我的代码出了什么问题?为什么我不能获得2个收益?
更新
我阅读this并使用CrawlSpider,但我还无法调用secondDef。
更新
我的代码:
class Myclass(CrawlSpider):
reload(sys)
pageNumber = 0
cmt = 0
sys.setdefaultencoding('utf8')
name = 'myclass'
allowed_domains = ["amazon.fr"]
firstPage = True
rules = [
Rule(LinkExtractor(restrict_xpaths=('//div[@id="mainResults"]//h3[@class="newaps"]/a',)),
callback='parse_page1', follow=True),
Rule(LinkExtractor(restrict_xpaths=('//div[@id="bottomBar"]/div[@id="pagn"]/span[@class="pagnLink"]/a',)),
follow=True),
Rule(LinkExtractor(restrict_xpaths=(
'//div[@class="s-item-container"]//a[@class="a-link-normal s-access-detail-page a-text-normal"]',)),
callback='parse_page1', follow=True),
]
arrayCategories = []
pageCrawled = []
fileNumbers = 0
first = 0
start_urls = ['https://www.amazon.fr/s/ref=sr_nr_p_6_0?fst=as%3Aoff&rh=n%3A197861031%2Cn%3A!197862031%2Cn%3A212130031%2Cn%3A3008171031%2Cp_76%3A211708031%2Cp_6%3AA1X6FK5RDHNB96&bbn=3008171031&ie=UTF8&qid=1463074601&rnid=211045031'
,'https://www.amazon.fr/s/ref=sr_nr_p_6_0?fst=as%3Aoff&rh=n%3A197861031%2Cn%3A!197862031%2Cn%3A212130031%2Cn%3A3008171031%2Cp_76%3A211708031%2Cp_6%3AA1X6FK5RDHNB96&bbn=3008171031&ie=UTF8&qid=1463074601&rnid=211045031',
'https://www.amazon.fr/s/ref=sr_nr_n_1/275-0316831-3563928?fst=as%3Aoff&rh=n%3A197861031%2Cn%3A%21197862031%2Cn%3A212130031%2Cn%3A3008171031%2Cp_76%3A211708031%2Cp_6%3AA1X6FK5RDHNB96%2Cn%3A212136031&bbn=3008171031&ie=UTF8&qid=1463075247&rnid=3008171031',
]
def __init__(self, idcrawl=None, iddrive=None, idrobot=None, proxy=None, *args, **kwargs):
super(Myclass, self).__init__(*args, **kwargs)
def start_requests(self):
for i in range (0, len(self.start_urls)):
yield Request(self.start_urls[i], callback=self.parse)

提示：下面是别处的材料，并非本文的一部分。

import Literature.Computability.AlgebraicComplexity.DDS21BorderDepthThree
import Literature.Computability.AlgebraicComplexity.DepthThreeChasmAlgebra
import Mathlib.Algebra.MvPolynomial.PDeriv
import Mathlib.Algebra.MvPolynomial.Equiv
import Mathlib.Data.Nat.Choose.Sum
import HarnessLib

/-!
# Dutta–Dwivedi–Saxena 2021, §2.3: the calculus of depth-3 diagonal circuits (`Σ∧Σ`) with sizes

Theorem-only companion (cell `val-lit`, row X2-DDS21, brick B2 of the sizing memo
`HOME/np/t20g7-DDS21-thm32-thm51-sizing.md`) of `DDS21BorderDepthThree.lean`, whose set
`DDS2021.swsClass K n t e` ("`Σ∧Σ` with top fan-in `≤ t` and exponents `≤ e`":
`f = ∑_{i<t} c_i · ℓ_i^{e_i}`, `ℓ_i` affine, `e_i ≤ e`) is used BY NAME. Source: P. Dutta,
P. Dwivedi, N. Saxena, *Demystifying the border of depth-3 algebraic circuits*, FOCS 2021, FULL
VERSION (`paper:galaxy-pdf-7641649743695546420`, SIAM-style printed line numbers `Lnnn`), §2.3
"Properties of depth-3 diagonal circuits", p0020 L537 – p0022 L603 [DuttaDwivediSaxena2022].

SIZE CONVENTION. The printed size of a `Σ∧Σ` circuit `∑_{i<t} c_i ℓ_i^{e_i}` is `Θ(∑_i (e_i + n))`,
so `t ≤ size` and `size ≤ t · (e + n)`; every lemma below books the pair (top fan-in, exponent
bound) explicitly, from which the printed `O(·)` bounds follow.

## What is printed and what is proved (every statement PROVED; no named facts, no definitions)

* §1 (folklore closure, used tacitly throughout §2.3/§3 of the source): `swsClass` is monotone in
  `(t, e)`, contains `0`, constants and scalar multiples of powers of affine forms, and is closed
  under scalar multiplication, negation, `+` (fan-ins add), finite sums and affine substitutions
  of the variables (`mem_swsClass_of_fintype`, `swsClass_mono`, `add_mem_swsClass`,
  `sum_mem_swsClass`, `aeval_affine_mem_swsClass`, …); members have total degree `≤ e`
  (`totalDegree_le_of_mem_swsClass`).
* §2 **Lemma 2.11 at `k = 2` (Waring identity for a product of two powers)** (p0020 L542–547:
  "`M = x_1^{b_1} ⋯ x_k^{b_k}` … `M = ∑ γ · (x_1 + ε(2)x_2 + ⋯)^d` … `∏_{i≥2}(b_i+1)` many scalars";
  Remark: "For fields other than `ℂ` we can go to a small extension"). PROVED here in the
  interpolation form that needs no roots of unity, over any field of characteristic zero:
  `y^a z^b = ∑_{u=0}^{a+b} w_u (y + u·z)^{a+b}` in every commutative `K`-algebra
  (`exists_waringWeights_two`; `a+b+1` powers instead of the printed `b+1` — harmless for every
  `O(·)` bound of the source, which only uses "polynomial in the degrees, multilinear in the
  sizes"), via the tree's inverse-Vandermonde weights `DepthThreeChasm.exists_dual_weights`.
* §3 **Lemma 2.12 (`Σ∧Σ` closed under multiplication)** (p0020 L549–555: "`f_1 ⋯ f_k` has `Σ∧Σ`
  circuit of size `O((d_2+1)⋯(d_k+1) · s_1⋯s_k)`"): `mul_mem_swsClass` — `f ∈ Σ∧Σ(t₁,e₁)`,
  `g ∈ Σ∧Σ(t₂,e₂)` ⇒ `f·g ∈ Σ∧Σ(t₁·t₂·(e₁+e₂+1), e₁+e₂)` — and the `k`-fold / power corollaries
  `prod_mem_swsClass`, `pow_mem_swsClass` with closed-form budgets.
* §4 **Lemma 2.15 (`Σ∧Σ` differentiation)** (p0021 L578–583): `pderiv_mem_swsClass` —
  `∂_{x_m} f ∈ Σ∧Σ(t, e−1)` (proved directly from `∂ ℓ^p = p (∂ℓ) ℓ^{p−1}`; the print's `O(s d²)`
  via coefficient extraction is weaker).
* §5 **Lemma 2.14 (`Σ∧Σ` coefficient extraction)** (p0021 L571–576: "Interpolate using
  `(d+1)`-many distinct points … `f_i` has a `Σ∧Σ` circuit of size `O(sd)`"): with the
  distinguished variable `x_0` of `Fin (n+1)` and Mathlib's `finSuccEquiv`,
  `coeff_finSuccEquiv_mem_swsClass` — every coefficient of `f` as a polynomial in `x_0` lies in
  `Σ∧Σ((e+1)·t, e)` over the remaining variables (nodes `0, …, e`, characteristic zero); the
  interpolation step itself, `factorial_mul_coeff_eq_sum_eval`, is stated over any commutative
  `K`-algebra.
* §6 **Lemma 2.17 for `Σ∧Σ` (sum of products of univariates)** (p0022 L593–603: "convert `∧Σ`
  into `ΣΠΣ^{∧}` (i.e. sum-of-product-of-univariates) which is subsumed by ARO … top fan-in
  `O(sne)` and individual degree at most `D`"), via the tree's Saxena duality trick
  `DepthThreeChasm.duality` (Lemma 2.16): `exists_sum_prod_univariate_of_mem_swsClass` — every
  `f ∈ Σ∧Σ(t,e)` is a sum of `t·((n+1)e+1)` terms `κ · ∏_{m<n} g_m(x_m)` with univariate `g_m`
  of degree `≤ e` (characteristic zero).
  (The plain containment `Σ∧Σ ⊆ ABP` in the tree's `DDS2021.UABPComputes` currency needs no
  duality and is `DDS2021.uabpComputes_of_mem_swsClass` of `UABPToolkit.lean` (val-lit t18); the
  sum-of-products-of-univariates form here is the READ-ONCE structure that the border argument of
  the source's Lemmas 2.22/2.23 — Nisan's coefficient-dimension characterisation — consumes.)

Deviations from print, all disclosed above: interpolation nodes `0,1,…,d` instead of roots of
unity (so `[CharZero K]` where the source says "`ℂ`, or a small extension"); Lemma 2.15 proved
directly; budgets are explicit pairs instead of `O(·)`. COEFFICIENT DOMAIN: the tree's `swsClass`
is over a FIELD `K`; the source's §3 (Def. 3.1, `Gen(k,s)`) runs the same calculus over the rings
`R_j = 𝔽(ε)[z]/(z^{d_j})` — for that use the representation-level identities here
(`exists_waringWeights_two`, `factorial_mul_coeff_eq_sum_eval`) and the tree's
`DepthThreeChasm.duality` are stated over an arbitrary commutative `K`-algebra, while the
set-level closure lemmas would have to be re-instantiated on a ring-coefficient class (not defined
here: no new definitions in this file). Not here: the bloated model `Σ∧Σ/Σ∧Σ` (Lemma 2.13 is
`mul_mem_swsClass` + `add_mem_swsClass` on numerators/denominators and needs no new statement),
`Σ∧Σ∧`, ARO width (Lemmas 2.9/2.10) and the de-bordering Lemma 2.23 — brick B1/B4 territory of
the memo.

Honest framing: closure bookkeeping for a restricted circuit class, banked toward the x-rows
`DDS2021_thm_3_2` / `DDS2021_thm_5_1`; it discharges nothing by itself; `VP ≠ VNP` is NOT proved
and nothing here bears on it.

## References

* [DuttaDwivediSaxena2022] P. Dutta, P. Dwivedi, N. Saxena, *Demystifying the border of depth-3
  algebraic circuits*, FOCS 2021; full version §2.3, Lemmas 2.11, 2.12, 2.14, 2.15, 2.16, 2.17
  (p0020 L537 – p0022 L603).
* [CarliniCatalisanoGeramita2012] E. Carlini, M. V. Catalisano, A. V. Geramita, *The solution to
  the Waring problem for monomials and the sum of coprime monomials*, J. Algebra 370 (2012),
  Prop. 4.3 (the source's [33] for Lemma 2.11; attribution only).
* [GuptaKamathKayalSaptharishi2016] A. Gupta, P. Kamath, N. Kayal, R. Saptharishi, *Arithmetic
  circuits: a chasm at depth 3*, SIAM J. Comput. 45 (2016), Lemma 4.6 (Saxena's duality trick; tree
  `DepthThreeChasm.duality`, `DepthThreeChasm.exists_dual_weights`).
-/

noncomputable section

open MvPolynomial
open scoped BigOperators

namespace Literature.Computability.AlgebraicComplexity

namespace DDS2021

universe u

variable {K : Type*} [Field K] {n : ℕ}

/-! ## §1 Folklore closure properties of `Σ∧Σ(t, e)` -/

section Closure

/-- **Re-indexing**: a sum of `c_i · ℓ_i^{e_i}` (`ℓ_i` affine, `e_i ≤ e`) over ANY finite index
type with at most `t` elements is in `Σ∧Σ(t, e)` (pad with zero coefficients along an embedding
into `Fin t`). [cite: DuttaDwivediSaxena2022, §2.3 (full version p0020 L537–540)] -/
theorem mem_swsClass_of_fintype {ι : Type*} [Fintype ι] {t e : ℕ} (hι : Fintype.card ι ≤ t)
    (c : ι → K) (α : ι → Option (Fin n) → K) (ex : ι → ℕ) (hex : ∀ i, ex i ≤ e)
    {f : MvPolynomial (Fin n) K}
    (hf : f = ∑ i, C (c i) * (C (α i none) + ∑ m, C (α i (some m)) * X m) ^ ex i) :
    f ∈ swsClass K n t e := by
  classical
  have hcard : Fintype.card ι ≤ Fintype.card (Fin t) := by rwa [Fintype.card_fin]
  obtain ⟨φ⟩ := Function.Embedding.nonempty_of_card_le hcard
  refine ⟨Function.extend φ c 0, Function.extend φ α 0, Function.extend φ ex 0, ?_, ?_⟩
  · intro j
    by_cases hj : ∃ i, φ i = j
    · obtain ⟨i, rfl⟩ := hj
      rw [φ.injective.extend_apply]
      exact hex i
    · rw [Function.extend_apply' _ _ _ hj]
      exact Nat.zero_le _
  · rw [hf]
    -- the sum over `Fin t` is supported on the image of `φ`
    have hsupp : ∀ j ∈ (Finset.univ : Finset (Fin t)), j ∉ Finset.univ.map φ →
        C (Function.extend φ c 0 j) *
          (C (Function.extend φ α 0 j none) +
            ∑ m, C (Function.extend φ α 0 j (some m)) * X m) ^ Function.extend φ ex 0 j = 0 := by
      intro j _ hj
      have hj' : ¬ ∃ i, φ i = j := by
        rintro ⟨i, rfl⟩
        exact hj (Finset.mem_map_of_mem φ (Finset.mem_univ i))
      rw [Function.extend_apply' _ _ _ hj', Pi.zero_apply, C_0, zero_mul]
    rw [← Finset.sum_subset (Finset.subset_univ (Finset.univ.map φ)) hsupp, Finset.sum_map]
    refine Finset.sum_congr rfl fun i _ => ?_
    simp only [φ.injective.extend_apply]
import Literature.MathematicalPhysics.QuantumLattice.HubbardFermiSeaTangentRowsDiluteFarTPrime
import Literature.MathematicalPhysics.QuantumLattice.HubbardFermiSeaTangentRowsQuarterFilling
import Literature.MathematicalPhysics.QuantumLattice.HubbardNNNHoppingEnergyDensityMonotone
import Literature.MathematicalPhysics.QuantumLattice.HubbardTTPrimeHotColdCornerTransport
import Summits.Ventures.CertifiedManyBodySolver.Certificates.HubbardSquare_n1_deepSheet_farColumnFloors_E
import Summits.Ventures.CertifiedManyBodySolver.Certificates.HubbardSquare_n1_deepSheet_farColumnFloors_F
import Summits.Ventures.CertifiedManyBodySolver.Certificates.HubbardSquare_n1_deepSheet_farColumnFloors_G
import Summits.Ventures.CertifiedManyBodySolver.Certificates.HubbardSquare_n1_deepSheet_farColumnFloors_K5a
import Summits.Ventures.CertifiedManyBodySolver.Certificates.HubbardSquare_n1_deepSheet_farColumnFloors_K5b
import Summits.Ventures.CertifiedManyBodySolver.Certificates.HubbardSquare_n1_deepSheet_farColumnFloors_K5c
import Summits.Ventures.CertifiedManyBodySolver.Certificates.HubbardSquare_n1_deepSheet_farColumnFloors_K5d
import Summits.Ventures.CertifiedManyBodySolver.Certificates.HubbardSquare_n1_tpm5o16_tpm3o16_U15o2_thermal_C1nodesTT_stair221_j318145_j318146
import Summits.Ventures.CertifiedManyBodySolver.Certificates.HubbardSquare_n1o2_farstrip_lower_jensen606_674_649
import Summits.Ventures.CertifiedManyBodySolver.Certificates.HubbardSquare_n7o8_TKT_obliqueStation_splitPlane_r554_r555_r590
import Summits.Ventures.CertifiedManyBodySolver.Certificates.HubbardSquare_n7o8_splitPlane2_stage2_byName_discharge
import Summits.Ventures.CertifiedManyBodySolver.Certificates.HubbardSquare_n7o8_splitPlaneQ1_byName_readers
import Summits.Ventures.CertifiedManyBodySolver.Certificates.HubbardTTPrime_hartreeFockCaps_kernel
import Summits.Ventures.CertifiedManyBodySolver.Certificates.HubbardTTPrime_polarizedBandCaps_kernelA
import Summits.Ventures.CertifiedManyBodySolver.Certificates.HubbardTTPrime_polarizedBandCaps_kernelC
import Summits.Ventures.CertifiedManyBodySolver.Observables.PhaseSeparationExclusionBox
import Summits.Ventures.CertifiedManyBodySolver.Observables.PhaseSeparationExclusionBoxZeemanTcap
import Summits.Ventures.CertifiedManyBodySolver.Observables.PhaseSeparationExclusionFarNearCornerColumns
import Summits.Ventures.CertifiedManyBodySolver.Observables.PhaseSeparationExclusionFarPlanesZeroU
import Summits.Ventures.CertifiedManyBodySolver.Observables.PhaseSeparationExclusionFarQuarterNodes
import Summits.Ventures.CertifiedManyBodySolver.Observables.PhaseSeparationExclusionHalfFillingColumnU5
import Summits.Ventures.CertifiedManyBodySolver.Observables.PhaseSeparationExclusionHolePlaneCap
import Summits.Ventures.CertifiedManyBodySolver.Observables.PhaseSeparationExclusionLowUFarColumnsA
import Summits.Ventures.CertifiedManyBodySolver.Observables.PhaseSeparationExclusionLowUFarColumnsB
import Summits.Ventures.CertifiedManyBodySolver.Observables.PhaseSeparationExclusionLowUFarColumnsC
import Summits.Ventures.CertifiedManyBodySolver.Observables.PhaseSeparationExclusionLowUFarColumnsD
import Summits.Ventures.CertifiedManyBodySolver.Observables.PhaseSeparationExclusionLowUFarColumnsE
import Summits.Ventures.CertifiedManyBodySolver.Observables.PhaseSeparationExclusionLowUFarColumnsF
import Summits.Ventures.CertifiedManyBodySolver.Observables.PhaseSeparationExclusionLowUFarColumnsG
import Summits.Ventures.CertifiedManyBodySolver.Observables.PhaseSeparationExclusionLowUFarColumnsH
import Summits.Ventures.CertifiedManyBodySolver.Observables.PhaseSeparationExclusionMidSegmentCapThermal
import Summits.Ventures.CertifiedManyBodySolver.Observables.PhaseSeparationExclusionMidSegmentCapThermalFarPlanes
import Summits.Ventures.CertifiedManyBodySolver.Observables.PhaseSeparationExclusionNearStripElectronSideColumns
import Summits.Ventures.CertifiedManyBodySolver.Observables.PhaseSeparationExclusionQuarterConvexFloor
import Summits.Ventures.CertifiedManyBodySolver.Observables.PhaseSeparationExclusionSplitPlaneSevenEighthsCap
import Summits.Ventures.CertifiedManyBodySolver.Observables.PhaseSeparationExclusionStripPolCaps
import Summits.Ventures.CertifiedManyBodySolver.Observables.PhaseSeparationExclusionTPrimeStripEXT5
import Summits.Ventures.CertifiedManyBodySolver.Observables.PhaseSeparationExclusionVirtualColumns
import HarnessLib
import HarnessLib.Audit
import Summits.Ventures.CertifiedManyBodySolver.Observables.PhaseSeparationExclusionBoxGrandCanonicalTcap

def parse(self, response):
yield Request(response.url, callback = self.parse_produit)
hxs = HtmlXPathSelector(response)
try:
nextPageLink = hxs.select("//a[@id='pagnNextLink']/@href").extract()[0]
nextPageLink = urlparse.urljoin(response.url, nextPageLink)
self.log('\nGoing to next search page: ' + nextPageLink + '\n', log.DEBUG)
yield Request(nextPageLink, callback=self.parse)
except:
self.log('Whole category parsed: ', log.DEBUG)
def parse_produit(self,response):
print self.pageNumber
body = response.css('body').extract_first()
hxs = HtmlXPathSelector(response)
body = response.css('body').extract_first()
f = io.open('./amazon/page%s' % str(self.pageNumber), 'w+', encoding='utf-8')
f.write(body)
f.close()
self.pageNumber = self.pageNumber + 1
答案 0 :(得分:1)
我不相信有两个收益是你的问题,我认为它是if self.cmt > 10
语句,这就是为什么我问你是否看到self.cmt值大于10的原因。 #39;快速演示在一种方法中有两个yelds。
def example():
for i in range(1,10):
yield i
yield i * i
for e in example():
print e
这是它的输出: 1 1 2 4 3 9 4 16 这就是你所期望的。
另一种可能性是scrapy具有重复的URL过滤器。如果您向请求添加, dont_filter = True
,则会禁用过滤器。请参阅文档here
最后,从scrapy.Spider继承您的蜘蛛
class myClass(scrapy.Spider)
更新:您是否有任何证据表明firstDef()被多次调用,因为它看起来不像?